/-
Copyright (c) 2026 the pub-hodgecm-mathlib formalisation cell (harness21).  Prover seat hodgecm-mathlib-LH10-p01 (g13): road M6 → F5 → dyadic chain of `stub_DyUnramCore` (D-UNR),
site (L2-3) «THE WALL», row 5 «INTEGRAL-θ» of CENSUS-L23-CM v1 (LH10-p01 (g12)) — the θ-twin of ★ γ₅ `charpoly_coeff_endoEmbLocal_mem_of_shifted`; 2026-09-03.
-/
import Literature.NumberTheory.Rogawski1990.TypeTwoCayleyShiftOrderCM       -- ★ γ₄ (F0P2-p06 (g10)): `mem_integer_iff_valued_le_one`; brings ★ γ₃ (`map_smul_add_smul_one`, `isUnit_localRing_of_ne_zero_of_subsingleton`), γ₂ (carriers: `coe_endoEmbLocal`, `coe_endoGL`, `endoPerm`), γ₁ (`shift_parameter_facts`, `eq_one_add_smul_inv_smul_sub_one`, `forall_valued_inv_smul_sub_one_le_one`), α (`charpoly_coeff_mem_of_forall_mem`)
import Literature.NumberTheory.Automorphic.TypeTwoHermitianMoebiusShiftFrame   -- ★ P3 p853657 (LH10-p01 (g12)): `hermitianMoebius_one_add_smul_eq`, `forall_valued_hermitianMoebius_le_one`; brings ★ P2 `smul_one_add_smul_add_smul_one_of_add_eq`
import Literature.NumberTheory.Automorphic.MatrixGenMoebiusShift              -- ★ p853671 (LH4-p01 (g12)): `map_genMoebius` (four-scalar transport along a ring map)
import HarnessLib

/-!
# The HERMITIAN-shifted type-(2) pair is integral at `w`: `charpoly(ι(γ_H′)_w) ∈ 𝒪_w[X]` (2-free twin of ★ γ₅)

Topic `NumberTheory/Rogawski1990`; namespace `Literature.NumberTheory.Rogawski1990`.  THEOREMS ONLY (no definition, no instance, no notation, no named fact, no `sorry`); kernel lane
`--supports stmt-HodgeConjecture-24833`.  Cell `pub/hodgecm-mathlib` (D-0151), crux H413 = `stmt-HodgeConjecture-24833`; road M6 → F5 → the dyadic chain of organ (D-UNR)
`stub_DyUnramCore`, LEVEL TWO, site (L2-3) «THE WALL» = ★ `liftInterior_of_levelTwo` with its `h2 : IsUnit 2` deleted.  Row 5 of CENSUS-L23-CM v1 (LH10-p01 (g12)): the wall's
`hint′` (★ :363) is ★ γ₅ `charpoly_coeff_endoEmbLocal_mem_of_shifted … h2w …` for the σ-FIXED Cayley shift `φ_c`; THIS FILE is its θ-twin for the HERMITIAN shift
`φ_θ(M) = (θ•M + (c−θ)•1)((c−θ′)•M + θ′•1)⁻¹`, `θ + θ′ = 1`, `θ` integral (`θ′ = σθ` is not even needed here), at ANY residue characteristic.

THE MATHEMATICS (★ γ₅'s proof with the θ-heads of ★ P3 substituted).  `ι(γ_H′)_w = reindex endoPerm (g′_w ⊕ u′_w)` with `g_w = 1 + c_w X₂`, `X₂ = c_w⁻¹(g_w − 1)` entrywise integral
(deepness `g_w ≡ 1 (mod c_w)`), `g′_w = φ_θ(g_w) = (1 + θ_w X₂)(1 + (c_w − θ′_w)X₂)⁻¹` (★ P3 `hermitianMoebius_one_add_smul_eq`: both sides of `φ_θ` at `1 + c•X` are `c` times a cofactor)
is entrywise integral when `|det(1 + (c_w − θ′_w)X₂)| = 1` (★ P3 `forall_valued_hermitianMoebius_le_one`), and `|u′_w| = |θu + (c−θ)|_w ∕ |(c−θ′)u + θ′|_w = 1`; an entrywise-integral
matrix has characteristic polynomial over `𝒪_w` (★ α `charpoly_coeff_mem_of_forall_mem`).  BINDERS: instead of re-deriving the denominators' `w`-valuations from the discriminant
depth `hN` and unitarity (as ★ γ₅ does through ★ γ₃ `isUnit_shift_denominators_of_typeTwo … h2`), this twin TAKES them — `hw2m : |det((c−θ′)•g + θ′•1)|_w = exp(−2)`,
`hw1m : |(c−θ′)u + θ′|_w = exp(−1)`, `hw1p : |θu + (c−θ)|_w = exp(−1)` — which are conjuncts 1∕3∕4 of the θ-twin of ★ γ₃ («BINDERS-θ TYPE (2)», LH7-p04 (g13)) and are
ALREADY in scope at the wall's call site (★ :354–:355 `obtain ⟨hw2m, -, hw1m, -, …⟩`), so the port threads them by name; `|det(1 + (c_w − θ′_w)X₂)| = 1` is read off `hw2m`
(`det((c−θ′)•g + θ′•1) = c² · det(1 + (c−θ′)X₂)`, ★ P2 `smul_one_add_smul_add_smul_one_of_add_eq`).  The integers are the `ValuativeRel` integers `𝒪[L_w]` (★ γ₅'s and
the wall's currency; bridge ★ γ₄ `mem_integer_iff_valued_le_one`).  Count-neutral CM glue; nothing printed is asserted.
HONEST LABEL: L2-3 remains THE WALL at the CM-glue layer until every row of CENSUS-L23-CM is paid and `stub_liftInterior_dy` lands; HC_CM is proved only modulo the 7 printed
citations (2 remaining: hLiu418 = stmt-HodgeConjecture-24832, h413 = stmt-HodgeConjecture-24833) until rung 0 closes.

## References
* [Kottwitz1986BaseChangeUnits] R. E. Kottwitz, *Base change for unit elements of Hecke algebras*, Compositio Math. 60 (1986): §2 pp. 244–247.
* [Rogawski1990] J. D. Rogawski, *Automorphic Representations of Unitary Groups in Three Variables*, Ann. of Math. Stud. 123 (1990): §4.9 Prop. 4.9.1 (b) p. 55.
-/

set_option autoImplicit false

noncomputable section

open NumberField IsDedekindDomain Matrix Polynomial
open scoped MatrixGroups WithZero ValuativeRel

namespace Literature.NumberTheory.Rogawski1990

open Literature.NumberTheory.Automorphic Literature.NumberTheory.Automorphic.UnitaryGroup Literature.NumberTheory.Automorphic.MoebiusShift
open Literature.NumberTheory.GaloisRepresentations Literature.NumberTheory.NumberFields

variable (L : Type) [Field L] [NumberField L] [IsCMField L] (v : HeightOneSpectrum (𝓞 ↥(maximalRealSubfield L)))
  (w : PlacesOver L v) (hw : IsCMField.complexConj L • w.1 = w.1)

include hw in
set_option maxHeartbeats 1600000 in
-- the carriers' types are large (same budget as ★ γ₅)
/-- **«INTEGRAL-θ» — `hint′` for the hermitian shift** (θ-twin of ★ γ₅ `charpoly_coeff_endoEmbLocal_mem_of_shifted`): at a non-split place (`σ • w = w`), for `|c_w| = exp(−1)`,
`θ + θ′ = 1`, `|θ_w| ≤ 1`, a type-(2) `γ_H = (g, u)` with `g_w ≡ 1 (mod c_w)` entrywise, and `γ_H′` on the carriers with `g′ = φ_θ(g) = (θ•g + (c−θ)•1)((c−θ′)•g + θ′•1)⁻¹`,
`u′ = (θu + (c−θ))·((c−θ′)u + θ′)⁻¹`, given the denominators' `w`-valuations `|det((c−θ′)•g + θ′•1)|_w = exp(−2)`, `|(c−θ′)u + θ′|_w = |θu + (c−θ)|_w = exp(−1)`
(conjuncts 1∕3∕4 of «BINDERS-θ TYPE (2)»): every coefficient of `charpoly(ι(γ_H′)_w)` lies in `𝒪_w`.  No `|2|_w = 1`.
[cite: Kottwitz1986BaseChangeUnits, §2 pp. 244–247] [cite: Rogawski1990, §4.9 Prop. 4.9.1 (b) p. 55] -/
theorem charpoly_coeff_endoEmbLocal_mem_of_hermitianShifted
    (γH γH' : (cmDatum L 2 (Matrix.of fun i j : Fin 2 => if i.val + j.val + 1 = 2 then (1 : L) else 0)).Local v ×
      (cmDatum L 1 (Matrix.of fun i j : Fin 1 => if i.val + j.val + 1 = 1 then (1 : L) else 0)).Local v)
    {c θ θ' : LocalRing L v} (hc : Valued.v (c w) = WithZero.exp (-1 : ℤ)) (hθ : θ + θ' = 1) (hθv : Valued.v (θ w) ≤ 1)
    (h1 : ((γH'.1.val : GL (Fin 2) (LocalRing L v)).val : Matrix (Fin 2) (Fin 2) (LocalRing L v)) =
      (θ • ((γH.1.val : GL (Fin 2) (LocalRing L v)).val : Matrix (Fin 2) (Fin 2) (LocalRing L v)) + (c - θ) • 1) *
        ((c - θ') • ((γH.1.val : GL (Fin 2) (LocalRing L v)).val : Matrix (Fin 2) (Fin 2) (LocalRing L v)) + θ' • 1)⁻¹)
    (hu' : finGammaTwo L v γH' = (θ * finGammaTwo L v γH + (c - θ)) * Ring.inverse ((c - θ') * finGammaTwo L v γH + θ'))
    (hg1 : ∀ i j, Valued.v ((((γH.1.val : GL (Fin 2) (LocalRing L v)).val.map (Pi.evalRingHom (fun w' : PlacesOver L v => w'.1.adicCompletion L) w)) - 1) i j) ≤ Valued.v (c w))
    (hw2m : Valued.v ((((c - θ') • ((γH.1.val : GL (Fin 2) (LocalRing L v)).val : Matrix (Fin 2) (Fin 2) (LocalRing L v)) + θ' • (1 : Matrix (Fin 2) (Fin 2) (LocalRing L v))).det) w) =
      WithZero.exp (-2 : ℤ))
    (hw1m : Valued.v (((c - θ') * finGammaTwo L v γH + θ') w) = WithZero.exp (-1 : ℤ))
    (hw1p : Valued.v ((θ * finGammaTwo L v γH + (c - θ)) w) = WithZero.exp (-1 : ℤ)) :
    ∀ i : ℕ, ((((endoEmbLocal L v γH').val : GL (Fin 3) (LocalRing L v)).val.map
        (Pi.evalRingHom (fun w' : PlacesOver L v => w'.1.adicCompletion L) w)).charpoly.coeff i) ∈ 𝒪[w.1.adicCompletion L] := by
  have hv : Subsingleton (PlacesOver L v) := PlacesOver.subsingleton_of_smul_eq (IsCMField.complexConj L) (IsCMField.complexConj_ne_one L) w hw
  set evw : LocalRing L v →+* w.1.adicCompletion L := Pi.evalRingHom (fun w' : PlacesOver L v => w'.1.adicCompletion L) w with hevw
  set O : Subring (w.1.adicCompletion L) := 𝒪[w.1.adicCompletion L] with hOdef
  have hO : ∀ {z : w.1.adicCompletion L}, z ∈ O ↔ Valued.v z ≤ 1 := fun {z} => mem_integer_iff_valued_le_one L v w z
  set gw : Matrix (Fin 2) (Fin 2) (w.1.adicCompletion L) := ((γH.1.val : GL (Fin 2) (LocalRing L v)).val.map evw) with hgw
  set uw : w.1.adicCompletion L := finGammaTwo L v γH w with huw
  set cw : w.1.adicCompletion L := c w with hcw
  set θw : w.1.adicCompletion L := θ w with hθwdef
  set θ'w : w.1.adicCompletion L := θ' w with hθ'wdef
  obtain ⟨hc0, hc1, -, -, -, -⟩ := shift_parameter_facts hc
  -- the scalars at `w`: `θ_w + θ′_w = 1`, so `θ′_w` and `c_w − θ′_w` are integral
  have hθw : θw + θ'w = 1 := congrFun hθ w
  have hθ'v : Valued.v θ'w ≤ 1 := by
    rw [show θ'w = 1 - θw by rw [← hθw]; ring]
    exact (Valuation.map_sub _ _ _).trans (max_le (le_of_eq (Valuation.map_one _)) hθv)
  have htv : Valued.v (cw - θ'w) ≤ 1 := (Valuation.map_sub _ _ _).trans (max_le hc1.le hθ'v)
  -- the `E_v`-level denominators are units (one place above `v`)
  have hne : ∀ {x : LocalRing L v} {z : ℤ}, Valued.v (x w) = WithZero.exp z → IsUnit x := fun {x z} hx =>
    isUnit_localRing_of_ne_zero_of_subsingleton L v hv fun h0 => by rw [h0, Pi.zero_apply, map_zero] at hx; exact WithZero.zero_ne_coe hx
  have hU2m : IsUnit (((c - θ') • ((γH.1.val : GL (Fin 2) (LocalRing L v)).val : Matrix (Fin 2) (Fin 2) (LocalRing L v)) + θ' • (1 : Matrix (Fin 2) (Fin 2) (LocalRing L v))).det) :=
    hne hw2m
  have hU1m : IsUnit ((c - θ') * finGammaTwo L v γH + θ') := hne hw1m
  -- `g_w = 1 + c_w X₂` with `X₂` integral, and `|det(1 + (c_w − θ′_w)X₂)| = 1` read off `hw2m`
  set X₂ : Matrix (Fin 2) (Fin 2) (w.1.adicCompletion L) := cw⁻¹ • (gw - 1) with hX₂
  have hgX : gw = 1 + cw • X₂ := eq_one_add_smul_inv_smul_sub_one hc0 gw
  have hX₂i : ∀ i j, Valued.v (X₂ i j) ≤ 1 := forall_valued_inv_smul_sub_one_le_one hc0 hg1
  have hdet2w : ∀ a b : LocalRing L v, ((a • ((γH.1.val : GL (Fin 2) (LocalRing L v)).val : Matrix (Fin 2) (Fin 2) (LocalRing L v)) + b • (1 : Matrix (Fin 2) (Fin 2) (LocalRing L v))).det) w =
      (a w • gw + b w • (1 : Matrix (Fin 2) (Fin 2) (w.1.adicCompletion L))).det := fun a b => by
    have e1 : ((a • ((γH.1.val : GL (Fin 2) (LocalRing L v)).val : Matrix (Fin 2) (Fin 2) (LocalRing L v)) + b • (1 : Matrix (Fin 2) (Fin 2) (LocalRing L v))).det) w =
        evw ((a • ((γH.1.val : GL (Fin 2) (LocalRing L v)).val : Matrix (Fin 2) (Fin 2) (LocalRing L v)) + b • (1 : Matrix (Fin 2) (Fin 2) (LocalRing L v))).det) := rfl
    rw [e1, RingHom.map_det, RingHom.mapMatrix_apply, map_smul_add_smul_one]
    rfl
  have hvm2 : Valued.v (((1 : Matrix (Fin 2) (Fin 2) (w.1.adicCompletion L)) + (cw - θ'w) • X₂).det) = 1 := by
    have e := hdet2w (c - θ') θ'
    rw [show (c - θ') w = cw - θ'w from rfl, show θ' w = θ'w from rfl, hgX, smul_one_add_smul_add_smul_one_of_add_eq X₂ cw (cw - θ'w) θ'w (by ring),
      Matrix.det_smul, Fintype.card_fin] at e
    have h := hw2m
    rw [e, map_mul, map_pow, hc, ← WithZero.exp_nsmul] at h
    have hne' : WithZero.exp ((2 : ℕ) • (-1 : ℤ)) ≠ 0 := WithZero.exp_ne_zero
    have h' := (eq_inv_mul_iff_mul_eq₀ hne').2 h
    rw [h', ← WithZero.exp_neg, ← WithZero.exp_add, ← WithZero.exp_zero, WithZero.exp_inj]
    simp
  have hNu : IsUnit (((1 : Matrix (Fin 2) (Fin 2) (w.1.adicCompletion L)) + (cw - θ'w) • X₂).det) :=
    isUnit_iff_ne_zero.2 fun h0 => by rw [h0, map_zero] at hvm2; exact zero_ne_one hvm2
  -- `g′_w = (1 + θ_w X₂)(1 + (c_w − θ′_w)X₂)⁻¹` is integral (★ P3)
  have hg'w : ((γH'.1.val : GL (Fin 2) (LocalRing L v)).val.map evw) =
      ((1 : Matrix (Fin 2) (Fin 2) (w.1.adicCompletion L)) + θw • X₂) * ((1 : Matrix (Fin 2) (Fin 2) (w.1.adicCompletion L)) + (cw - θ'w) • X₂)⁻¹ := by
    rw [h1, map_genMoebius evw _ _ _ _ _ hU2m, map_sub, map_sub]
    change (θw • gw + (cw - θw) • (1 : Matrix (Fin 2) (Fin 2) (w.1.adicCompletion L))) * ((cw - θ'w) • gw + θ'w • 1)⁻¹ = _
    rw [hgX]; exact hermitianMoebius_one_add_smul_eq X₂ hc0 θw θ'w hNu
  have hg'i : ∀ i j, Valued.v (((γH'.1.val : GL (Fin 2) (LocalRing L v)).val.map evw) i j) ≤ 1 := by
    rw [hg'w]; exact forall_valued_hermitianMoebius_le_one hθv htv hX₂i hvm2
  -- `u′_w` is a unit
  have huw' : finGammaTwo L v γH' w = (θw * uw + (cw - θw)) / ((cw - θ'w) * uw + θ'w) := by
    have hmul : finGammaTwo L v γH' * ((c - θ') * finGammaTwo L v γH + θ') = θ * finGammaTwo L v γH + (c - θ) := by
      rw [hu', mul_assoc, Ring.inverse_mul_cancel _ hU1m, mul_one]
    have hmw := congrFun hmul w
    simp only [Pi.mul_apply, Pi.add_apply, Pi.sub_apply] at hmw
    have hne' : (cw - θ'w) * uw + θ'w ≠ 0 := fun h => by
      have e : ((c - θ') * finGammaTwo L v γH + θ') w = (cw - θ'w) * uw + θ'w := rfl
      rw [e, h, map_zero] at hw1m; exact WithZero.zero_ne_coe hw1m
    rw [eq_div_iff hne']
    exact hmw
  have hw1m' : Valued.v ((cw - θ'w) * uw + θ'w) = WithZero.exp (-1 : ℤ) := hw1m
  have hw1p' : Valued.v (θw * uw + (cw - θw)) = WithZero.exp (-1 : ℤ) := hw1p
  have hu'1 : Valued.v (finGammaTwo L v γH' w) = 1 := by
    rw [huw', map_div₀, hw1m', hw1p', div_self (WithZero.exp_ne_zero (a := (-1 : ℤ)))]
  have hu'i : Valued.v (finGammaTwo L v γH' w) ≤ 1 := hu'1.le
  -- the block matrix `ι(γ_H′)_w` is entrywise integral
  have hι : (((endoEmbLocal L v γH').val : GL (Fin 3) (LocalRing L v)).val.map evw) =
      Matrix.reindex endoPerm endoPerm (Matrix.fromBlocks (((γH'.1.val : GL (Fin 2) (LocalRing L v)).val.map evw)) 0 0 (((γH'.2.val : GL (Fin 1) (LocalRing L v)).val.map evw))) := by
    rw [coe_endoEmbLocal, coe_endoGL, Matrix.reindex_apply, ← Matrix.submatrix_map, Matrix.fromBlocks_map]
    simp [Matrix.reindex_apply]
  have hU'00 : (((γH'.2.val : GL (Fin 1) (LocalRing L v)).val.map evw)) 0 0 = finGammaTwo L v γH' w := rfl
  have hent : ∀ i j, ((((endoEmbLocal L v γH').val : GL (Fin 3) (LocalRing L v)).val.map evw) i j) ∈ O := by
    intro i j
    rw [hι, Matrix.reindex_apply, Matrix.submatrix_apply]
    refine hO.2 ?_
    rcases endoPerm.symm i with a | a <;> rcases endoPerm.symm j with b | b
    · rw [Matrix.fromBlocks_apply₁₁]; exact hg'i a b
    · rw [Matrix.fromBlocks_apply₁₂, Matrix.zero_apply, map_zero]; exact zero_le
    · rw [Matrix.fromBlocks_apply₂₁, Matrix.zero_apply, map_zero]; exact zero_le
    · obtain rfl : a = 0 := Subsingleton.elim _ _
      obtain rfl : b = 0 := Subsingleton.elim _ _
      rw [Matrix.fromBlocks_apply₂₂, hU'00]; exact hu'i
  intro i
  exact charpoly_coeff_mem_of_forall_mem O hent i

end Literature.NumberTheory.Rogawski1990

end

○ ○ ○ ○ ○ ○ ○

## Task statement:
Search the listing above for the string "until" and copy each line that has it.

## Exercise result:
HONEST LABEL: L2-3 remains THE WALL at the CM-glue layer until every row of CENSUS-L23-CM is paid and `stub_liftInterior_dy` lands; HC_CM is proved only modulo the 7 printed
citations (2 remaining: hLiu418 = stmt-HodgeConjecture-24832, h413 = stmt-HodgeConjecture-24833) until rung 0 closes.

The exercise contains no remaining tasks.